**TASK DESCRIPTION**
Lines from the top of the entries down to the line with "GRAM KERNEL of" must be set down exactly as they stand, with both ends retained.

Data items:
/-- `ε_κ² = 1`. [folklore] -/
theorem reflSign_mul_self (α κ : Fin d) : reflSign α κ * reflSign α κ = 1 := by
  unfold reflSign; split_ifs <;> norm_num

variable [NeZero s]

/-! ## §1 Gram kernels on the torus `(ZMod s)^d` -/

/-- The GRAM KERNEL of an incidence tensor `a : ι → Fin d → Site d s → ℝ` (row index `ρ : ι`, bond direction `μ`,
relative site `u`): `P_{μν}(z) = Σ_u Σ_ρ a_{ρμ}(u) a_{ρν}(u + z)` — the convolution kernel of `T*T` for the
translation-invariant operator `(T f)_ρ(w) = Σ_x Σ_μ a_{ρμ}(w − x) f_μ(x)` (`incApply`). [folklore] -/
def gramKernel (a : ι → Fin d → Beta.Site d s → ℝ) : Fin d → Fin d → Beta.Site d s → ℝ :=
  fun μ ν z => ∑ u, ∑ ρ, a ρ μ u * a ρ ν (u + z)

/-- The translation-invariant operator `(T f)_ρ(w) = Σ_x Σ_μ a_{ρμ}(w − x) f_μ(x)` of an incidence tensor.
[folklore] -/
def incApply (a : ι → Fin d → Beta.Site d s → ℝ) (f : Beta.Site d s → Fin d → ℝ) (w : Beta.Site d s) (ρ : ι) : ℝ :=
  ∑ x, ∑ μ, a ρ μ (w - x) * f x μ

/-- `(T*T)` has convolution kernel the Gram kernel: `Σ_w Σ_ρ a_{ρμ}(w − x) a_{ρν}(w − y) = P_{μν}(x − y)`
(substitution `w = u + x` on the torus). [folklore] -/
theorem gram_shift (a : ι → Fin d → Beta.Site d s → ℝ) (μ ν : Fin d) (x y : Beta.Site d s) :
    ∑ w, ∑ ρ, a ρ μ (w - x) * a ρ ν (w - y) = gramKernel a μ ν (x - y) := by
  unfold gramKernel
  rw [← Equiv.sum_comp (Equiv.addRight x)]
  refine Finset.sum_congr rfl fun u _ => Finset.sum_congr rfl fun ρ _ => ?_
  simp only [Equiv.coe_addRight, add_sub_cancel_right, add_sub_assoc]
/-- **THE ADAPTED MATRIX OF `1 ⊗ g`**: `matA n′ (1 ⊗ g) = reindex (eΣ epsV) (eΣ epsV) (1 ⊗ₖ m_g)` (as ★ `matA_tensorEmbLoc`: `epsD = e₂′ ∘ eΣ ∘ (e₂⁻¹ × 1)`). [cite: Kudla1994, §3] -/
theorem matA_partnerEmbLoc (g : UnitaryGroup.localPi L (IsCMField.complexConj L) M₂ (Matrix.diagonal dV') v) :
    matA (Fp L) L (IsCMField.complexConj L) v n' (partnerEmbLoc L e dV hdV dW hdW eW e' dV' hdV' v g) =
      Matrix.reindex ((Equiv.sumProdDistrib (Fin n) (Fin n) (Fin M₂)).trans ((epsV e eW e').sumCongr (epsV e eW e'))) ((Equiv.sumProdDistrib (Fin n) (Fin n) (Fin M₂)).trans ((epsV e eW e').sumCongr (epsV e eW e'))) ((1 : Matrix (Fin n ⊕ Fin n) (Fin n ⊕ Fin n) (LocalRing L v)) ⊗ₖ (((UnitaryGroup.localPiEquiv L (IsCMField.complexConj L) M₂ (Matrix.diagonal dV') v g).1 : GL (Fin M₂) (LocalRing L v)).1 : Matrix (Fin M₂) (Fin M₂) (LocalRing L v))) := by
  rw [matA, matS_partnerEmbLoc]
  ext s t
  rcases s with i | i <;> rcases t with j | j <;>
    obtain ⟨⟨x, k⟩, rfl⟩ := (epsV e eW e').surjective i <;> obtain ⟨⟨y, l⟩, rfl⟩ := (epsV e eW e').surjective j <;>
    simp only [Matrix.reindex_apply, Matrix.submatrix_apply, Equiv.symm_symm, Matrix.kroneckerMap_apply, Equiv.symm_trans_apply,
      Equiv.sumCongr_symm, Equiv.sumCongr_apply, Sum.map_inl, Sum.map_inr, Equiv.sumProdDistrib_symm_apply_left,
      Equiv.sumProdDistrib_symm_apply_right, ← epsD_inl, ← epsD_inr, Equiv.symm_apply_apply, Matrix.one_apply, Sum.inl.injEq, Sum.inr.injEq,
      reduceCtorEq, (GRConstruction.e₂ (n := n)).injective.eq_iff]

set_option maxHeartbeats 400000 in
/-- **THE ADAPTED BLOCKS OF `1 ⊗ g`** — block-diagonal, the same block twice: `A(1 ⊗ g) = D(1 ⊗ g) = reindex epsV (1 ⊗ₖ m_g)`, `B(1 ⊗ g) = C(1 ⊗ g) = 0`
(so `1 ⊗ g ∈ P_Δ`, ★ `isSiegelDelta_iff_blkC_eq_zero`, indeed in its Levi, and `blkD` is multiplicative on the image of `ι′`). [cite: Kudla1994, §3] -/
theorem blk_matA_partnerEmbLoc (g : UnitaryGroup.localPi L (IsCMField.complexConj L) M₂ (Matrix.diagonal dV') v) :
    blkA (matA (Fp L) L (IsCMField.complexConj L) v n' (partnerEmbLoc L e dV hdV dW hdW eW e' dV' hdV' v g)) =
        Matrix.reindex (epsV e eW e') (epsV e eW e') ((1 : Matrix (Fin n) (Fin n) (LocalRing L v)) ⊗ₖ (((UnitaryGroup.localPiEquiv L (IsCMField.complexConj L) M₂ (Matrix.diagonal dV') v g).1 : GL (Fin M₂) (LocalRing L v)).1 : Matrix (Fin M₂) (Fin M₂) (LocalRing L v))) ∧
      blkB (matA (Fp L) L (IsCMField.complexConj L) v n' (partnerEmbLoc L e dV hdV dW hdW eW e' dV' hdV' v g)) = 0 ∧
      blkC (matA (Fp L) L (IsCMField.complexConj L) v n' (partnerEmbLoc L e dV hdV dW hdW eW e' dV' hdV' v g)) = 0 ∧
      blkD (matA (Fp L) L (IsCMField.complexConj L) v n' (partnerEmbLoc L e dV hdV dW hdW eW e' dV' hdV' v g)) =
        Matrix.reindex (epsV e eW e') (epsV e eW e') ((1 : Matrix (Fin n) (Fin n) (LocalRing L v)) ⊗ₖ (((UnitaryGroup.localPiEquiv L (IsCMField.complexConj L) M₂ (Matrix.diagonal dV') v g).1 : GL (Fin M₂) (LocalRing L v)).1 : Matrix (Fin M₂) (Fin M₂) (LocalRing L v))) := by
  obtain ⟨hA, hB, hC, hD⟩ := blk_reindex_kronecker (epsV e eW e') (1 : Matrix (Fin n ⊕ Fin n) (Fin n ⊕ Fin n) (LocalRing L v)) (((UnitaryGroup.localPiEquiv L (IsCMField.complexConj L) M₂ (Matrix.diagonal dV') v g).1 : GL (Fin M₂) (LocalRing L v)).1 : Matrix (Fin M₂) (Fin M₂) (LocalRing L v))
  rw [matA_partnerEmbLoc, hA, hB, hC, hD, blkA_one, blkB_one, blkC_one, blkD_one]
  refine ⟨rfl, ?_, ?_, rfl⟩ <;> rw [Matrix.zero_kronecker, Matrix.reindex_apply, Matrix.submatrix_zero] <;> rfl

end CM

end Summit.HodgeConjecture.HodgeConjecture.Cruxes.HLiu418.K2LiuDeltaModelTensorBlocks

end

**TASK SOLUTION**
/-- `ε_κ² = 1`. [folklore] -/
theorem reflSign_mul_self (α κ : Fin d) : reflSign α κ * reflSign α κ = 1 := by
  unfold reflSign; split_ifs <;> norm_num

variable [NeZero s]

/-! ## §1 Gram kernels on the torus `(ZMod s)^d` -/

/-- The GRAM KERNEL of an incidence tensor `a : ι → Fin d → Site d s → ℝ` (row index `ρ : ι`, bond direction `μ`,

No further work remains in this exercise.